Your instructions:
Up to and including the line containing "the tree's rung", set down each line of the entries below exactly, starting from the first, and leave out the rest.

[Opening Data for analysis section]

import Summits.ValiantsHypothesis.ValiantsHypothesis.Theorems.KPlusLogSqLawLiftingRungFourRange
import Summits.ValiantsHypothesis.ValiantsHypothesis.Theorems.KPlusLogSqLawTropicalGradedWalkChainTwo

/-!
# Route «KPlusLogSqLaw», crux `Lifting` / `WeakLifting` — the `K = 4` LIFT rung on the range `m ≤ 18000`
# (Descartes + the kernel GRW-lite floor)

HONEST FRAMING.  Helper (partial range, no stub credit) toward the lifting cruxes of route `KPlusLogSqLaw`
(`Summit.ValiantsHypothesis.ValiantsHypothesis.Theses.KPlusLogSqLaw.Lifting`, item `stmt-ValiantsHypothesis-19772`, which implies
`…KPlusLogSqLaw.WeakLifting`, item `stmt-ValiantsHypothesis-19561`, by `TropicalCensus.weakLifting_of_tropicalLifting`); cell
`pub-symmetroid`, seat val-sym-lift-p3 g20, 2026-08-29.  The tree's `lift_rung_four_of_le` (p427828, this seat's g0) proves the `K = 4`
rung `TropRootLawAt m 4 n → RealRootLawAt m 4 (2^12 (n+1))` on the range `m + 3 ≤ 3072` from the QUADRATIC tropical floor of leading
coefficient `1/2` (`T(m,4) ≥ T(m,3) ≥ C(m+2,2) − 2`, SHIFT-THREE).  Since then the tropical row `(m,4)` received a kernel floor of leading
coefficient `3/2` — the GRW-lite family of seat val-sym-trop-p3 (`TropicalCensus.grw2_le_of_tropRootLawAt_four`, p690095:
`TropRootLawAt m 4 B → (3m² − 3m)/2 − 1 ≤ B` for `m ≥ 1`).  Plugging it into the same two-line Descartes argument
(`Census.realRootLawAt_descartes`: `ζ_tot(m,4) ≤ 2·C(m+3,3) − 1`, cubic) extends the range of the rung by a factor `≈ 6`:

* `lift_rung_four_of_le_grw : m ≤ 18000 → TropRootLawAt m 4 n → RealRootLawAt m 4 (2 ^ (3 * 4) * (n + 1))`

(arithmetic: `(m+1)(m+2)(m+3) ≤ 18432·m(m−1)` on `44 ≤ m ≤ 18000`; the exact edge of this argument is `m = 18425`; below `m = 3070`
the tree's rung is used verbatim).  WHAT THIS IS NOT: the rung for ALL `m` at `K = 4` needs a CUBIC tropical `(m,4)` family or a
sub-Descartes real bound — the cell's open `K = 4` fork (EXPONENT(4)); the located GRW family (`2m² + 1`, kernel to `m = 11`) would only
move the edge to `m ≈ 24500`.  Nothing here asserts `Lifting`, `WeakLifting`, `TropicalB`, `KPlusLogSqLaw`, `MatrixDescartes` or
anything about `VP ≠ VNP`.  Def-free. [folklore] Descartes' rule + arithmetic.
-/

set_option linter.dupNamespace false
set_option autoImplicit false

namespace Summit.ValiantsHypothesis.ValiantsHypothesis.Theorems.KPlusLogSqLaw

open Summit.ValiantsHypothesis.ValiantsHypothesis.Theorems.LacunarySymmetroidMatrixDescartes (RealRootLawAt)
open Summit.ValiantsHypothesis.ValiantsHypothesis.Theorems.LacunarySymmetroidMatrixDescartes.TropicalCensus (TropRootLawAt)

/-- the cubic-versus-quadratic arithmetic of the range: `(k+2)(k+3)(k+4) ≤ 18432·(k+1)·k` for `43 ≤ k ≤ 17999`
(i.e. `(m+1)(m+2)(m+3) ≤ 18432·m(m−1)` for `m = k + 1`). [folklore] -/
theorem range_arith_grw (k : ℕ) (h43 : 43 ≤ k) (hk : k ≤ 17999) :
    (k + 2) * (k + 3) * (k + 4) ≤ 18432 * ((k + 1) * k) := by
  nlinarith [Nat.mul_le_mul hk (le_refl ((k + 1) * (k + 1))), Nat.mul_le_mul h43 (le_refl (k + 1))]

/-- `2·((3k² + 3k)/2) = 3k² + 3k` (the GRW-lite count is an integer). [folklore] -/
theorem two_mul_grw_half (k : ℕ) : 2 * ((3 * k ^ 2 + 3 * k) / 2) = 3 * k ^ 2 + 3 * k := by
  have he : Even (3 * k ^ 2 + 3 * k) := by
    have h1 : 3 * k ^ 2 + 3 * k = 3 * (k * (k + 1)) := by ring
    rw [h1]
    exact (Nat.even_mul_succ_self k).mul_left 3
  obtain ⟨r, hr⟩ := he
  omega

/-- **LIFT, rung `K = 4`, on the range `m ≤ 18000` (constant `2^12`):** there the kernel GRW-lite tropical floor
`(3m² − 3m)/2 − 1 ≤ n` (`grw2_le_of_tropRootLawAt_four`) and the cubic real Descartes ceiling `2·C(m+3,3) − 1` fit under
`2^12·(n+1)`; below `m = 3070` this is the tree's `lift_rung_four_of_le`. [folklore] -/
theorem lift_rung_four_of_le_grw (m n : ℕ) (hm : m ≤ 18000) (h : TropRootLawAt m 4 n) :
    RealRootLawAt m 4 (2 ^ (3 * 4) * (n + 1)) := by
  by_cases hsmall : m + 3 ≤ 3072
  · exact lift_rung_four_of_le m n hsmall h
  have h1 := LacunarySymmetroidMatrixDescartes.TropicalCensus.grw2_le_of_tropRootLawAt_four m n (by omega) h
  refine LacunarySymmetroidMatrixDescartes.Census.realRootLawAt_mono ?_
    (LacunarySymmetroidMatrixDescartes.Census.realRootLawAt_descartes m 4 (by norm_num))
  obtain ⟨k, rfl⟩ : ∃ k, m = k + 1 := ⟨m - 1, by omega⟩
  have h43 : 43 ≤ k := by omega
  have hk : k ≤ 17999 := by omega
  have h2 : Nat.choose (k + 1 + 4 - 1) (k + 1) = Nat.choose (k + 4) 3 := by
    rw [show k + 1 + 4 - 1 = (k + 1) + 3 from rfl]
    exact Nat.choose_symm_add
  -- `6·C(k+4,3) = (k+2)(k+3)(k+4)`
  have h3 := three_mul_choose_three (k + 1)
  have h4 : 2 * (k + 3).choose 2 = (k + 3) * (k + 2) := by
    have := Nat.add_one_mul_choose_eq (k + 2) 1
    rw [Nat.choose_one_right] at this
    simpa [mul_comm] using this.symm
  have h8 : 6 * (k + 4).choose 3 = (k + 2) * (k + 3) * (k + 4) := by
    have h3' : 3 * (k + 4).choose 3 = (k + 4) * (k + 3).choose 2 := h3
    nlinarith [h3', h4]
  -- the tropical floor in terms of `k`: `(3(k+1)² − 3(k+1))/2 = (3k² + 3k)/2`
  have h6 : 3 * (k + 1) ^ 2 - 3 * (k + 1) = 3 * k ^ 2 + 3 * k := by
    have : 3 * (k + 1) ^ 2 = 3 * k ^ 2 + 3 * k + 3 * (k + 1) := by ring
    omega
  rw [h6] at h1
  have h7 := two_mul_grw_half k
  have h5 := range_arith_grw k h43 hk
  rw [h2, show 2 ^ (3 * 4) = 4096 by norm_num]
  -- `2·C ≤ 4096(n+1) + 1`: from `6C = (k+2)(k+3)(k+4) ≤ 18432 k(k+1) = 12288·(3k²+3k)/... ` and `(3k²+3k)/2 ≤ n + 1`
  have h9 : (3 * k ^ 2 + 3 * k) / 2 ≤ n + 1 := by omega
  have h10 : 18432 * ((k + 1) * k) = 6144 * (2 * ((3 * k ^ 2 + 3 * k) / 2)) := by
    rw [h7]; ring
  have h11 : 6 * (k + 4).choose 3 ≤ 6144 * (2 * (n + 1)) := by
    calc 6 * (k + 4).choose 3 = (k + 2) * (k + 3) * (k + 4) := h8
      _ ≤ 18432 * ((k + 1) * k) := h5
      _ = 6144 * (2 * ((3 * k ^ 2 + 3 * k) / 2)) := h10
      _ ≤ 6144 * (2 * (n + 1)) := Nat.mul_le_mul_left _ (Nat.mul_le_mul_left _ h9)
  omega

end Summit.ValiantsHypothesis.ValiantsHypothesis.Theorems.KPlusLogSqLaw
import Literature.AlgebraicGeometry.Frobenioids.ArithmeticFrobenioidThm64ivCompatCor411
import Literature.AlgebraicGeometry.Frobenioids.ArithmeticFrobenioidDivisorTransport
import HarnessLib

/-!
# Frobenioids I, Theorem 6.4 (iv) — the second clause WITH its `F₁/F₂`-compatibility AT THE DATA, unconditionally
# (for `F₁` Galois over `ℚ`)

Mochizuki, *The geometry of Frobenioids I: the general theory*, Kyushu J. Math. **62** (2008) 293–400, §6, Theorem 6.4
(iv), kurims p. 115 [cite: MochizukiFrdI2008, Thm. 6.4 (iv) p.115]: "… compatible with the isomorphism `L₁ ⥲ L₂` [and the
natural inclusions `F_i ↪ L_i`]"; Corollary 4.11 (iv) p. 91 [cite: MochizukiFrdI2008, Cor. 4.11 (iv) p.91].

PROOF-ONLY file (cell abc-iut, sub-DAG `plan/L1/SUBDAG-FrdI-Thm64.md` row T64iv/L07b AT THE DATA; seat abc-iut-L1-d4; no
definitions).  Composition BY NAME of
* this seat's `Thm64iv_arith_compat_of_cor411iv` / `nonempty_baseRingEquiv_arith_of_cor411iv`
  (`ArithmeticFrobenioidThm64ivCompatCor411.lean`: the clause modulo the typed Cor. 4.11 (iv) node, via abc-iut-L1-d7's
  `exists_transport_of_cor411iv` and this seat's `Thm64iv_arith_compat_of_isGalois_base`), with
* the tree's `cor411iv_arith` (`ArithmeticFrobenioidDivisorTransport.lean`: the typed Cor. 4.11 (iv) at THE arithmetic
  Frobenioids for EVERY equivalence, via abc-iut-L1-t14's `FrdI.cor411iv_of_cor411ii_of_isOfFSMType`; abc-iut-f-033's
  `PreFrobenioid.cor411iv_holds_of_isOfFSMType'` gives the same by the FSM-base route),
at `Spec F₁ = ⟨⊥⟩` (`IntermediateField.botEquiv`).  Result: for `F₁` Galois over `ℚ`, EVERY equivalence
`Ψ : C_{K₁/F₁} ⥲ C_{K₂/F₂}` of THE arithmetic Frobenioids lies over an equivalence of base categories along which every
Galois `L` satisfies the printed clause with its `F₁/F₂`-compatibility (`Thm64iv_arith_compat_unconditional`); in particular
`F₁ ≅ F₂` (`nonempty_baseRingEquiv_of_arithFrobenioid_equivalence`).  The non-Galois-`F₁` case is GAP G-L1t3-1 (abc-iut-w4-d090's
p430249 sharpens it to arithmetic equivalence); abc-iut-L1-d7's staged `ArithmeticFrobenioidThm64ivUnconditional.lean` reaches the
same clause through abc-iut-L1-t14's `cor411iv_ofFunctor_of_isOfFSMType` — either route closes the row.
Nothing here is specific to the abc programme or bears on [IUTchIII] Cor. 3.12; no statement of the paper is strengthened.
-/

noncomputable section

namespace Literature.AlgebraicGeometry.Frobenioids

open CategoryTheory NumberField

section Unconditional

variable {F₁ : Type} [Field F₁] [NumberField F₁] {K₁ : Type} [Field K₁] [Algebra F₁ K₁] [IsGalois F₁ K₁]
variable {F₂ : Type} [Field F₂] [NumberField F₂] {K₂ : Type} [Field K₂] [Algebra F₂ K₂] [IsGalois F₂ K₂]

/-- **[FrdI] Theorem 6.4 (iv), second clause WITH the `F₁/F₂`-compatibility, AT THE DATA, NO HYPOTHESIS beyond the data**
(for `F₁` Galois over `ℚ`): every equivalence `Ψ : C_{K₁/F₁} ⥲ C_{K₂/F₂}` of THE arithmetic Frobenioids lies over an
equivalence `Ψ^Base` of the base categories such that for every `Spec L` with `L` Galois there are `L ≅ L_{Ψ^Base(Spec L)}` and
`F₁ ≅ F₂` compatible with the structure maps. [cite: MochizukiFrdI2008, Thm. 6.4 (iv) p.115] -/
theorem Thm64iv_arith_compat_unconditional [IsGalois ℚ F₁] (Ψ : arithFrobenioid F₁ K₁ ≌ arithFrobenioid F₂ K₂) :
    ∃ ΨBase : FinSubextCat F₁ K₁ ⥤ FinSubextCat F₂ K₂, ΨBase.IsEquivalence ∧
      ∀ X : FinSubextCat F₁ K₁, IsGalois ℚ X.L →
        ∃ (e : X.L ≃+* (ΨBase.obj X).L) (e₀ : F₁ ≃+* F₂),
          ∀ a : F₁, e (algebraMap F₁ X.L a) = algebraMap F₂ (ΨBase.obj X).L (e₀ a) :=
  Thm64iv_arith_compat_of_cor411iv Ψ (cor411iv_arith Ψ) ⟨⊥⟩ (IntermediateField.botEquiv F₁ K₁)

/-- **An equivalence of THE arithmetic Frobenioids forces `F₁ ≅ F₂`** (`F₁` Galois over `ℚ`; no further hypothesis).
[cite: MochizukiFrdI2008, Thm. 6.4 (iv) p.115] -/
theorem nonempty_baseRingEquiv_of_arithFrobenioid_equivalence [IsGalois ℚ F₁]
    (Ψ : arithFrobenioid F₁ K₁ ≌ arithFrobenioid F₂ K₂) : Nonempty (F₁ ≃+* F₂) :=
  nonempty_baseRingEquiv_arith_of_cor411iv Ψ (cor411iv_arith Ψ) ⟨⊥⟩ (IntermediateField.botEquiv F₁ K₁)

end Unconditional

end Literature.AlgebraicGeometry.Frobenioids

end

[Closing Data for analysis section]

Expected output:
import Summits.ValiantsHypothesis.ValiantsHypothesis.Theorems.KPlusLogSqLawLiftingRungFourRange
import Summits.ValiantsHypothesis.ValiantsHypothesis.Theorems.KPlusLogSqLawTropicalGradedWalkChainTwo

/-!
# Route «KPlusLogSqLaw», crux `Lifting` / `WeakLifting` — the `K = 4` LIFT rung on the range `m ≤ 18000`
# (Descartes + the kernel GRW-lite floor)

HONEST FRAMING.  Helper (partial range, no stub credit) toward the lifting cruxes of route `KPlusLogSqLaw`
(`Summit.ValiantsHypothesis.ValiantsHypothesis.Theses.KPlusLogSqLaw.Lifting`, item `stmt-ValiantsHypothesis-19772`, which implies
`…KPlusLogSqLaw.WeakLifting`, item `stmt-ValiantsHypothesis-19561`, by `TropicalCensus.weakLifting_of_tropicalLifting`); cell
`pub-symmetroid`, seat val-sym-lift-p3 g20, 2026-08-29.  The tree's `lift_rung_four_of_le` (p427828, this seat's g0) proves the `K = 4`
rung `TropRootLawAt m 4 n → RealRootLawAt m 4 (2^12 (n+1))` on the range `m + 3 ≤ 3072` from the QUADRATIC tropical floor of leading
coefficient `1/2` (`T(m,4) ≥ T(m,3) ≥ C(m+2,2) − 2`, SHIFT-THREE).  Since then the tropical row `(m,4)` received a kernel floor of leading
coefficient `3/2` — the GRW-lite family of seat val-sym-trop-p3 (`TropicalCensus.grw2_le_of_tropRootLawAt_four`, p690095:
`TropRootLawAt m 4 B → (3m² − 3m)/2 − 1 ≤ B` for `m ≥ 1`).  Plugging it into the same two-line Descartes argument
(`Census.realRootLawAt_descartes`: `ζ_tot(m,4) ≤ 2·C(m+3,3) − 1`, cubic) extends the range of the rung by a factor `≈ 6`:

* `lift_rung_four_of_le_grw : m ≤ 18000 → TropRootLawAt m 4 n → RealRootLawAt m 4 (2 ^ (3 * 4) * (n + 1))`

(arithmetic: `(m+1)(m+2)(m+3) ≤ 18432·m(m−1)` on `44 ≤ m ≤ 18000`; the exact edge of this argument is `m = 18425`; below `m = 3070`
the tree's rung is used verbatim).  WHAT THIS IS NOT: the rung for ALL `m` at `K = 4` needs a CUBIC tropical `(m,4)` family or a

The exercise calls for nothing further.